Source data
import Literature.NumberTheory.Automorphic.BorelStabilizerCohomology
import Mathlib.LinearAlgebra.FiniteDimensional.Lemmas
import HarnessLib

/-!
# The eigen-coordinates `θ_τ = τ ∘ β` of the Borel stabilisers of a quadratic field

Topic `NumberTheory/Automorphic`; namespace `Literature.NumberTheory.Automorphic.ParallelWeight`.
Definitions with bodies and theorems (no named fact); imports `BorelStabilizerCohomology` + Mathlib.

For the stabiliser `Λ = Γ_{x₀} ≤ B(F)` of a boundary point at a neat level (`borelStabilizer`, whose
elements are the unipotent `n(β)` with `β` in a box, `BorelStabilizerCohomology`):

* `urEntry`, `urEntry_mul` — the additive coordinate `β : Λ → F`, `γ = n(β(γ))`;
* `thetaChar τ = τ ∘ β : Λ → E` — the additive characters through the embeddings `τ : F → E`;
* `urEntry_conj` — for diagonal `s = diag(a, b) ∈ B(F)`: `β(s⁻¹ γ s) = β(γ) b / a`, so that
  `θ_τ ∘ c_s = τ(b/a) θ_τ` (the eigen-coordinate property used by
  `Literature.Algebra.Homology.RankTwoLatticeCohomologyCharacters`);
* `thetaChar_indep` — for a quadratic `F` and `τ₁ ≠ τ₂`, `θ_{τ₁}, θ_{τ₂}` are not proportional
  (the box contains a `ℚ`-basis of `F`).

These are the data computing the torus eigencharacters `1, τᵢ(b/a), τ₁τ₂(b/a)` on `H^•(Λ, E)`
[Harder1987, §2, (2.4)–(2.7)].

## References

* G. Harder, *Eisenstein cohomology of arithmetic groups. The case GL₂*, Invent. Math. 89 (1987), §2.
  [Harder1987]
-/

noncomputable section

open scoped NumberField
open IsDedekindDomain

namespace Literature.NumberTheory.Automorphic.ParallelWeight

section Lattice

open BigHeckeGLn GLnCohomology

variable {F : Type} [Field F] [NumberField F] {E : Type} [Field E]
  {𝔫 : Ideal (𝓞 F)}
  (hneat : ∀ a : F, (∀ v : HeightOneSpectrum (𝓞 F), v.valuation F a ≤ 1) →
    (∀ v : HeightOneSpectrum (𝓞 F), v.valuation F a⁻¹ ≤ 1) →
    (∀ v : HeightOneSpectrum (𝓞 F), v.valuation F (a - 1) ≤ idealRadius F v 𝔫) → a = 1)
  (t : Fin 2 → (FiniteAdeleRing (𝓞 F) F)ˣ) {c : FiniteAdelicGL 2 F}
  (hc : c ∈ glFiniteIntegralLevel 2 F)

/-! ### The additive coordinate `β : Λ → F` and the characters `θ_τ = τ ∘ β` -/

/-- The upper right entry `β(γ)` of `γ = n(β) ∈ Λ`. [folklore] -/
def urEntry (γ : borelStabilizer 𝔫 t c) : F :=
  (((γ : borel F) : GL (Fin 2) F) : Matrix (Fin 2) (Fin 2) F) 0 1

include hneat hc in
/-- `γ = n(β(γ))`. [cite: Harder1987, §2] -/
theorem coe_eq_upperRightHom_urEntry (γ : borelStabilizer 𝔫 t c) :
    ((γ : borel F) : GL (Fin 2) F) = Matrix.GeneralLinearGroup.upperRightHom (urEntry t γ) :=
  (coe_eq_upperRightHom_of_mem_borelStabilizer hneat t hc γ).1

include hneat hc in
/-- `β` is additive: `β(γ γ') = β(γ) + β(γ')`. [folklore] -/
theorem urEntry_mul (γ γ' : borelStabilizer 𝔫 t c) : urEntry t (γ * γ') = urEntry t γ + urEntry t γ' := by
  have h1 : (((γ * γ' : borelStabilizer 𝔫 t c) : borel F) : GL (Fin 2) F) =
      Matrix.GeneralLinearGroup.upperRightHom (urEntry t γ + urEntry t γ') := by
    rw [AddChar.map_add_eq_mul, ← coe_eq_upperRightHom_urEntry hneat t hc γ,
      ← coe_eq_upperRightHom_urEntry hneat t hc γ']
    rfl
  show ((((γ * γ' : borelStabilizer 𝔫 t c) : borel F) : GL (Fin 2) F) : Matrix (Fin 2) (Fin 2) F) 0 1 = _
  rw [h1]
  simp [Matrix.GeneralLinearGroup.upperRightHom_apply]

include hneat hc in
/-- `β(1) = 0`. [folklore] -/
theorem urEntry_one : urEntry t (1 : borelStabilizer 𝔫 t c) = 0 := by
  have := urEntry_mul hneat t hc (1 : borelStabilizer 𝔫 t c) 1
  rw [mul_one] at this
  exact add_eq_left.1 this.symm

/-- **The additive character `θ_τ = τ ∘ β : Λ → E`** of an embedding `τ`. [cite: Harder1987, §2] -/
def thetaChar (τ : F →+* E) : Additive (borelStabilizer 𝔫 t c) →+ E :=
  { toFun := fun γ => τ (urEntry t γ.toMul)
    map_zero' := by
      change τ (urEntry t (1 : borelStabilizer 𝔫 t c)) = 0
      rw [urEntry_one hneat t hc, map_zero]
    map_add' := fun γ γ' => by
      change τ (urEntry t (γ.toMul * γ'.toMul)) = τ (urEntry t γ.toMul) + τ (urEntry t γ'.toMul)
      rw [urEntry_mul hneat t hc, map_add] }

/-- Unfolding `thetaChar`. [folklore] -/
@[simp]
theorem thetaChar_apply (τ : F →+* E) (γ : borelStabilizer 𝔫 t c) :
    thetaChar hneat t hc τ (Additive.ofMul γ) = τ (urEntry t γ) := rfl

/-! ### Conjugation by a diagonal element multiplies `β` by `b/a` -/

include hneat hc in
/-- For diagonal `s = diag(a, b) ∈ B(F)` and `γ ∈ Λ` with `s⁻¹ γ s ∈ Λ`: `β(s⁻¹ γ s) = β(γ) · b / a`.
[cite: Harder1987, §2] -/
theorem urEntry_conj (s : borel F) (hs01 : ((s : GL (Fin 2) F) : Matrix (Fin 2) (Fin 2) F) 0 1 = 0)
    (γ : borelStabilizer 𝔫 t c) (hmem : s⁻¹ * (γ : borel F) * s ∈ borelStabilizer 𝔫 t c) :
    urEntry t (⟨s⁻¹ * (γ : borel F) * s, hmem⟩ : borelStabilizer 𝔫 t c) =
      urEntry t γ * (((s : GL (Fin 2) F) : Matrix (Fin 2) (Fin 2) F) 1 1 /
        ((s : GL (Fin 2) F) : Matrix (Fin 2) (Fin 2) F) 0 0) := by
  set a := ((s : GL (Fin 2) F) : Matrix (Fin 2) (Fin 2) F) 0 0 with ha'
  set b := ((s : GL (Fin 2) F) : Matrix (Fin 2) (Fin 2) F) 1 1 with hb'
  -- `a ≠ 0` from `det s = a b ≠ 0`
  have ha : a ≠ 0 := by
    have hdet : ((s : GL (Fin 2) F) : Matrix (Fin 2) (Fin 2) F).det ≠ 0 := by
      rw [← Matrix.GeneralLinearGroup.val_det_apply]
      exact Units.ne_zero _
    rw [Matrix.det_fin_two, hs01, zero_mul, sub_zero] at hdet
    exact left_ne_zero_of_mul hdet
  -- `s · (s⁻¹ γ s) = γ · s`, compare the entries `(0, 1)`
  set u : borelStabilizer 𝔫 t c := ⟨s⁻¹ * (γ : borel F) * s, hmem⟩ with hu'
  have hu : (s : GL (Fin 2) F) * ((u : borel F) : GL (Fin 2) F) = ((γ : borel F) : GL (Fin 2) F) * (s : GL (Fin 2) F) := by
    have h1 : ((u : borel F) : GL (Fin 2) F) = (s : GL (Fin 2) F)⁻¹ * ((γ : borel F) : GL (Fin 2) F) * (s : GL (Fin 2) F) := by
      rw [hu']
      rfl
    rw [h1, ← mul_assoc, ← mul_assoc, mul_inv_cancel, one_mul]
  have hmat := congrArg (fun g : GL (Fin 2) F => (g : Matrix (Fin 2) (Fin 2) F) 0 1) hu
  simp only [Matrix.GeneralLinearGroup.coe_mul, Matrix.mul_apply, Fin.sum_univ_two] at hmat
  rw [coe_eq_upperRightHom_urEntry hneat t hc u, coe_eq_upperRightHom_urEntry hneat t hc γ] at hmat
  simp only [Matrix.GeneralLinearGroup.upperRightHom_apply, Matrix.of_apply, Matrix.cons_val',
    Matrix.cons_val_zero, Matrix.cons_val_one, Matrix.empty_val', Matrix.cons_val_fin_one, hs01] at hmat
  have hmat' : a * urEntry t u = urEntry t γ * b := by rw [hb']; linear_combination hmat
  field_simp
  linear_combination hmat'

/-! ### The two eigen-coordinates are independent -/

omit [NumberField F] in
/-- `ℤ`-independent `b₀, b₁` are `ℚ`-independent. [folklore] -/
theorem linearIndependent_pair_of_int {b₀ b₁ : F}
    (hind : ∀ m₀ m₁ : ℤ, (m₀ : F) * b₀ + (m₁ : F) * b₁ = 0 → m₀ = 0 ∧ m₁ = 0) [CharZero F] :
    LinearIndependent ℚ ![b₀, b₁] := by
  rw [LinearIndependent.pair_iff]
  intro s t' hst
  -- clear denominators with `N = s.den * t'.den`
  have key : ((s.num * t'.den : ℤ) : F) * b₀ + ((t'.num * s.den : ℤ) : F) * b₁ = 0 := by
    have h := congrArg (fun y : F => ((s.den * t'.den : ℕ) : ℚ) • y) hst
    simp only [smul_zero, smul_add, smul_smul] at h
    have e1 : ((s.den * t'.den : ℕ) : ℚ) * s = ((s.num * t'.den : ℤ) : ℚ) := by
      rw [Nat.cast_mul, Int.cast_mul, Int.cast_natCast, mul_comm (s.den : ℚ), mul_assoc, Rat.den_mul_eq_num,
        mul_comm]
    have e2 : ((s.den * t'.den : ℕ) : ℚ) * t' = ((t'.num * s.den : ℤ) : ℚ) := by
      rw [Nat.cast_mul, Int.cast_mul, Int.cast_natCast, mul_assoc, Rat.den_mul_eq_num, mul_comm]
    rw [e1, e2, Rat.smul_def, Rat.smul_def, Rat.cast_intCast, Rat.cast_intCast] at h
    exact h
  obtain ⟨h0, h1⟩ := hind _ _ key
  have hs : s.num = 0 := by
    rcases mul_eq_zero.1 h0 with h | h
    · exact h
    · exact absurd h (Int.natCast_ne_zero.2 t'.den_nz)
  have ht : t'.num = 0 := by
    rcases mul_eq_zero.1 h1 with h | h
    · exact h
    · exact absurd h (Int.natCast_ne_zero.2 s.den_nz)
  exact ⟨Rat.zero_of_num_zero hs, Rat.zero_of_num_zero ht⟩

include hneat hc in
/-- **The eigen-coordinates `θ_{τ₁}, θ_{τ₂}` (`τ₁ ≠ τ₂`) are not proportional** on the rank-two
stabiliser of a quadratic field. [cite: Harder1987, §2] -/
theorem thetaChar_indep [CharZero E] (hF : Module.finrank ℚ F = 2) (h𝔫 : 𝔫 ≠ 0) {τ₁ τ₂ : F →+* E}
    (hτ : τ₁ ≠ τ₂) (a b : E)
    (h : ∀ γ : borelStabilizer 𝔫 t c,
      a * thetaChar hneat t hc τ₁ (Additive.ofMul γ) + b * thetaChar hneat t hc τ₂ (Additive.ofMul γ) = 0) :
    a = 0 ∧ b = 0 := by
  obtain ⟨b₀, b₁, hb₀, hb₁, -, hind⟩ := exists_two_generators_borelBox hF h𝔫 t
  -- the `ℚ`-linear functional `ℓ = a τ₁ + b τ₂`
  set ℓ₀ : F →+ E := a • (τ₁ : F →+* E).toAddMonoidHom + b • (τ₂ : F →+* E).toAddMonoidHom with hℓ₀
  have hℓ₀_apply : ∀ y : F, ℓ₀ y = a * τ₁ y + b * τ₂ y := fun y => rfl
  set ℓ : F →ₗ[ℚ] E := ℓ₀.toRatLinearMap with hℓ
  have hℓ_apply : ∀ y : F, ℓ y = a * τ₁ y + b * τ₂ y := fun y => rfl
  -- `ℓ` vanishes on `b₀, b₁ ∈ box` (as `n(bⱼ) ∈ Λ`)
  have hvan : ∀ β ∈ borelBox 𝔫 t, ℓ β = 0 := by
    intro β hβ
    have hγ := h (borelStabilizerElt t (upperRightHom_mem_borelStabilizer hneat t hc hβ))
    rw [thetaChar_apply, thetaChar_apply] at hγ
    have hur : urEntry t (borelStabilizerElt t (upperRightHom_mem_borelStabilizer hneat t hc hβ)) = β := by
      simp [urEntry, borelStabilizerElt, Matrix.GeneralLinearGroup.upperRightHom_apply]
    rw [hur] at hγ
    rw [hℓ_apply, hγ]
  -- hence on all of `F` (`b₀, b₁` a `ℚ`-basis)
  have hli := linearIndependent_pair_of_int hind
  have hspan : Submodule.span ℚ (Set.range ![b₀, b₁]) = ⊤ :=
    hli.span_eq_top_of_card_eq_finrank' (by rw [Fintype.card_fin, hF])
  have hℓ0 : ℓ = 0 := by
    refine LinearMap.ext_on_range hspan fun i => ?_
    rw [LinearMap.zero_apply]
    fin_cases i
    · exact hvan b₀ hb₀
    · exact hvan b₁ hb₁
  have h1 : a + b = 0 := by
    have := LinearMap.congr_fun hℓ0 1
    rwa [hℓ_apply, map_one, map_one, mul_one, mul_one, LinearMap.zero_apply] at this
  obtain ⟨y, hy⟩ : ∃ y : F, τ₁ y ≠ τ₂ y := by
    by_contra hall
    push Not at hall
    exact hτ (RingHom.ext hall)
  have h2 : a * τ₁ y + b * τ₂ y = 0 := by
    have := LinearMap.congr_fun hℓ0 y
    rwa [hℓ_apply, LinearMap.zero_apply] at this
  have hb' : b = -a := by linear_combination h1
  rw [hb'] at h2
  have ha : a = 0 := by
    have : a * (τ₁ y - τ₂ y) = 0 := by linear_combination h2
    rcases mul_eq_zero.1 this with h | h
    · exact h
    · exact absurd (sub_eq_zero.1 h) hy
  exact ⟨ha, by rw [hb', ha, neg_zero]⟩

end Lattice

end Literature.NumberTheory.Automorphic.ParallelWeight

• Task directions: Of the lines above, output exactly those from the line bearing "rw [hℓ_apply, hγ]" through the line bearing "hli.span_eq_top_of_card_eq_finrank' (by rw", inclusive.

• Reply to the task:
    rw [hℓ_apply, hγ]
  -- hence on all of `F` (`b₀, b₁` a `ℚ`-basis)
  have hli := linearIndependent_pair_of_int hind
  have hspan : Submodule.span ℚ (Set.range ![b₀, b₁]) = ⊤ :=
    hli.span_eq_top_of_card_eq_finrank' (by rw [Fintype.card_fin, hF])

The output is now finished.